Questions or concerns about Google Books or the future of libraries? Ask in the comments.

Google Books Settlement (Part I)

Friday, September 4th, 2009

Image of digital scanner Today (September 4th, 2009) is the last day for authors to opt out of the proposed class action settlement between Google and publishers concerning the Google Books project. Since the settlement was announced last fall there has been a blizzard of press coverage and arguments for and against the settlement. Part I is an introduction to the project, the players, and what’s under discussion.

The Story So Far
Starting in 2004 Google, in cooperation with several libraries worldwide, including Stanford, the University of Michigan, Oxford, Harvard, and the New York Public Library, began the largest digitization project in history. The goal was to comprehensively scan and make available online the collections of these major research institutions. Google claimed that “fair use” allowed it to make copies of the millions of works involved as long as it displayed no more than brief excerpts online. Publishers disagreed, claiming that the act of making the copies was itself copyright infringement on a massive scale, and sued Google in 2005. While the case was pending a number of other libraries have joined the project, including the Bibliothèque Nationale, the Bavarian State Library, and the National Library of Catalonia. A proposed settlement was announced last fall, with a time limit for objections set by the court overseeing the case.

The Settlement
The settlement would set up a Book Rights Registry to manage royalties from the sale of digital books and advertising. Current publications and pre-1923 publications would be handled the same way they are now. A major problem with past digitization efforts has been determining who owns the copyright to large numbers of “orphan works”, those whose copyright holders cannot easily (or at all) be identified. The settlement would hold royalties in trust where copyright is unclear, and therefore provide an incentive for publishers to claim their orphan works.
Objections to the settlement largely center on monopoly power, pricing, and privacy. Robert Darnton of Harvard started the discussion of serious objections to the settlement in an article in the New York Review of Books in February. While the settlement is not an exclusive one, the path Google has taken is not one open to many others. Anyone wanting to replicate the Google Books project would have to begin scanning books, get sued by every author and publisher on the planet, and come to a settlement. Google could also abuse its monopoly position by raising prices to whatever level it wanted. Objections by the Internet Archive and Amazon say the way to do this is to change the law to make it possible, not use a court case to completely change how copyright law works to the benefit of one company. The FTC and the American Library Association have expressed concerns about the privacy implications of such a large digital library.

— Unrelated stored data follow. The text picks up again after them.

import Literature.Combinatorics.Optimization.RosenbergQuadratization
import Mathlib.Algebra.Order.BigOperators.Group.Finset

/-!
# E42-quadpenalty receipt: minimising a Rosenberg-quadratized objective over its auxiliary variables

HONEST FRAMING: instance-level adjudication of specific advantage claims; no claim about BQP vs BPP or
the summit.

Certificate `certs/E42-quadpenalty` of the pub-qadeq cell (unit pub-qadeq-harvest-2, gen 21) decides, for
the public DQOF instances of Kim et al. arXiv:2604.20599 (CLAIMS E-42), whether the quadratized QUBO handed
to the classical baselines has the same minimum as the cubic HUBO.  All three of its implementations rest
on one identity (README (i)): at a fixed assignment `x` of the original variables the auxiliary variables
decouple, and for the pair `p = (a, b)` carrying the cubic terms `Σ_t v_t x_a x_b x_{r(t)} = A_p(x)·x_a x_b`,
replaced by `A_p(x)·z_p + M·P(x_a, x_b, z_p)` with Rosenberg's penalty `P` (tree:
`Literature.Combinatorics.Optimization.Rosenberg.penalty`, [BorosGruber2014, §2.1]),

  `min_{z_p ∈ 𝔹} (A_p z_p + M P(x_a, x_b, z_p)) = A_p·x_a x_b + min(0, g_p)`,
  `g_p = M − A_p` if `x_a = x_b = 1`, `A_p + M` if exactly one of `x_a, x_b` is `1`, `A_p + 3M` if both are `0`,

so that `min_z QUBO_M(x, z) = H(x) + Σ_p min(0, g_p(x))`.  This file proves exactly that: the per-pair
identity (`pairMin_eq`), the separable minimisation over a finite family of binary auxiliaries
(`sum_min_le`, `exists_sum_eq_sum_min`), and the assembled statement (`quboMin_eq`): for every `z`,
`QUBO(x, z) ≥ H(x) + Σ_p min(0, g_p)`, with equality for some `z`.  Pure finite arithmetic over a linear
ordered commutative ring; nothing here refers to any solver, instance file or running time.
-/

namespace Summit.QuantumAdvantage.Dequantization

namespace QuadratizedPairMinimum

open Finset Literature.Combinatorics.Optimization.Rosenberg

variable {R : Type*} [CommRing R] [LinearOrder R] [IsStrictOrderedRing R]

/-- The case quantity `g_p` of certs/E42-quadpenalty README (i): `M − A` if `x_a = x_b = 1`, `A + M` if exactly
one of them is `1`, `A + 3M` if both are `0`. -/
def gap (A M : R) (xa xb : Bool) : R :=
  if xa && xb then M - A else if xa || xb then A + M else A + 3 * M

/-- The contribution of one substituted pair to the quadratized objective, as a function of its auxiliary
`w`: `A·w + M·P(x_a, x_b, w)`. -/
def pairTerm (A M : R) (xa xb w : Bool) : R :=
  A * bit w + M * penalty xa xb w

/-- `min u v = v + min 0 (u − v)`. -/
private theorem min_eq_add_min_sub (u v : R) : min u v = v + min 0 (u - v) := by
  rcases le_total u v with h | h
  · rw [min_eq_left h, min_eq_right (sub_nonpos.mpr h)]; ring
  · rw [min_eq_right h, min_eq_left (sub_nonneg.mpr h)]; ring

/-- **Per-pair identity.** `min_{w ∈ 𝔹} (A w + M P(x_a, x_b, w)) = A·x_a x_b + min(0, g)`. -/
theorem pairMin_eq (A M : R) (xa xb : Bool) :
    min (pairTerm A M xa xb false) (pairTerm A M xa xb true) = A * bit (xa && xb) + min 0 (gap A M xa xb) := by
  cases xa <;> cases xb
  · -- both 0: min(0, A + 3M)
    have h1 : pairTerm A M false false false = 0 := by simp [pairTerm, penalty_eq]
    have h2 : pairTerm A M false false true = A + 3 * M := by simp [pairTerm, penalty_eq]; ring
    rw [h1, h2]; simp [gap]
  · -- xa = 0, xb = 1: min(0, A + M)
    have h1 : pairTerm A M false true false = 0 := by simp [pairTerm, penalty_eq]
    have h2 : pairTerm A M false true true = A + M := by simp [pairTerm, penalty_eq]
    rw [h1, h2]; simp [gap]
  · -- xa = 1, xb = 0
    have h1 : pairTerm A M true false false = 0 := by simp [pairTerm, penalty_eq]
    have h2 : pairTerm A M true false true = A + M := by simp [pairTerm, penalty_eq]
    rw [h1, h2]; simp [gap]
  · -- both 1: min(M, A) = A + min(0, M − A)
    have h1 : pairTerm A M true true false = M := by simp [pairTerm, penalty_eq]
    have h2 : pairTerm A M true true true = A := by simp [pairTerm, penalty_eq]
    rw [h1, h2]; simp only [gap, Bool.and_self, if_true, bit_true, mul_one]
    exact min_eq_add_min_sub M A

/-- The value at the consistent auxiliary `w = x_a ∧ x_b` is `A·x_a x_b` (penalty zero). -/
theorem pairTerm_consistent (A M : R) (xa xb : Bool) :
    pairTerm A M xa xb (xa && xb) = A * bit (xa && xb) := by
  simp [pairTerm, (penalty_eq_zero_iff xa xb (xa && xb)).mpr rfl]

section Separable

variable {P : Type*} [Fintype P]

/-- Separable minimisation, lower bound: for every choice of the auxiliaries,
`Σ_p f_p(z_p) ≥ Σ_p min(f_p(0), f_p(1))`. -/
theorem sum_min_le (f : P → Bool → R) (z : P → Bool) :
    (∑ p, min (f p false) (f p true)) ≤ ∑ p, f p (z p) :=
  Finset.sum_le_sum fun p _ => by cases z p <;> simp

omit [IsStrictOrderedRing R] in
/-- Separable minimisation, attainment: some choice of the auxiliaries attains `Σ_p min(f_p(0), f_p(1))`. -/
theorem exists_sum_eq_sum_min (f : P → Bool → R) :
    ∃ z : P → Bool, (∑ p, f p (z p)) = ∑ p, min (f p false) (f p true) := by
  refine ⟨fun p => decide (f p true < f p false), Finset.sum_congr rfl fun p _ => ?_⟩
  by_cases h : f p true < f p false
  · simp [h, min_eq_right h.le]
  · simp [h, min_eq_left (not_lt.mp h)]

end Separable

section Assembled

variable {P : Type*} [Fintype P]

/-- The quadratized objective at fixed original variables: `H` is the HUBO value `H(x)` (which contains the
cubic part `Σ_p A_p·x_a x_b`), and each pair's cubic part is replaced by `A_p z_p + M P(x_a, x_b, z_p)`. -/
def qubo (H M : R) (A : P → R) (xa xb : P → Bool) (z : P → Bool) : R :=
  H - (∑ p, A p * bit (xa p && xb p)) + ∑ p, pairTerm (A p) M (xa p) (xb p) (z p)

/-- At the consistent auxiliaries the quadratized objective equals the HUBO value. -/
theorem qubo_consistent (H M : R) (A : P → R) (xa xb : P → Bool) :
    qubo H M A xa xb (fun p => xa p && xb p) = H := by
  simp [qubo, pairTerm_consistent]

/-- **`min_z QUBO_M(x, z) = H(x) + Σ_p min(0, g_p(x))`** (certs/E42-quadpenalty README (i)): the right-hand
side is a lower bound for every auxiliary assignment and is attained. -/
theorem quboMin_eq (H M : R) (A : P → R) (xa xb : P → Bool) :
    (∀ z, H + ∑ p, min 0 (gap (A p) M (xa p) (xb p)) ≤ qubo H M A xa xb z) ∧
      ∃ z, qubo H M A xa xb z = H + ∑ p, min 0 (gap (A p) M (xa p) (xb p)) := by
  have key : (∑ p, min (pairTerm (A p) M (xa p) (xb p) false) (pairTerm (A p) M (xa p) (xb p) true)) =
      (∑ p, A p * bit (xa p && xb p)) + ∑ p, min 0 (gap (A p) M (xa p) (xb p)) := by
    rw [← Finset.sum_add_distrib]
    exact Finset.sum_congr rfl fun p _ => pairMin_eq _ _ _ _
  constructor
  · intro z
    have h := sum_min_le (fun p => pairTerm (A p) M (xa p) (xb p)) z
    simp only [qubo]
    rw [key] at h
    linarith
  · obtain ⟨z, hz⟩ := exists_sum_eq_sum_min (fun p => pairTerm (A p) M (xa p) (xb p))
    refine ⟨z, ?_⟩
    simp only [qubo]
    rw [hz, key]
    ring

/-- Consequently the quadratization is an exact reformulation at `x` (no auxiliary assignment goes below
`H(x)`) iff every `g_p(x) ≥ 0`; in particular whenever `M ≥ max_p |A_p(x)|`-type conditions make all
`g_p ≥ 0`.  Stated as: all `g_p ≥ 0` implies `QUBO(x, z) ≥ H(x)` for all `z`. -/
theorem le_qubo_of_gap_nonneg (H M : R) (A : P → R) (xa xb : P → Bool)
    (hg : ∀ p, 0 ≤ gap (A p) M (xa p) (xb p)) (z : P → Bool) : H ≤ qubo H M A xa xb z := by
  have h := (quboMin_eq H M A xa xb).1 z
  have hs : (∑ p, min 0 (gap (A p) M (xa p) (xb p))) = 0 :=
    Finset.sum_eq_zero fun p _ => min_eq_left (hg p)
  linarith

/-- If `|A_p| < M` then `g_p > 0` in all four cases (the per-pair form of the printed sufficient condition). -/
theorem gap_pos_of_abs_lt {A M : R} (h : |A| < M) (xa xb : Bool) : 0 < gap A M xa xb := by
  have h1 := (abs_lt.mp h).1
  have h2 := (abs_lt.mp h).2
  have hM : 0 < M := lt_of_le_of_lt (abs_nonneg A) h
  cases xa <;> cases xb <;> simp [gap] <;> linarith

end Assembled

end QuadratizedPairMinimum

end Summit.QuantumAdvantage.Dequantization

A second set of concerns, not related to the legalities, are concerns about the quality of the data produced by Google’s massive and rapid scanning (almost 10 million books in five years). A recent article in the Chronicle of Higher Education by Geoff Nunberg of UC-Berkeley points out a range of problems which need to be addressed to make the Google library useful for scholarship.

Additional overviews
Tome Raider (brief). By the Economist. Good coverage of the European angle, which is important but not being discussed in US publications as much, because the settlement would apply to US publishers only.
Google’s Moon Shot (lengthy). By Jeffrey Toobin, in the New Yorker.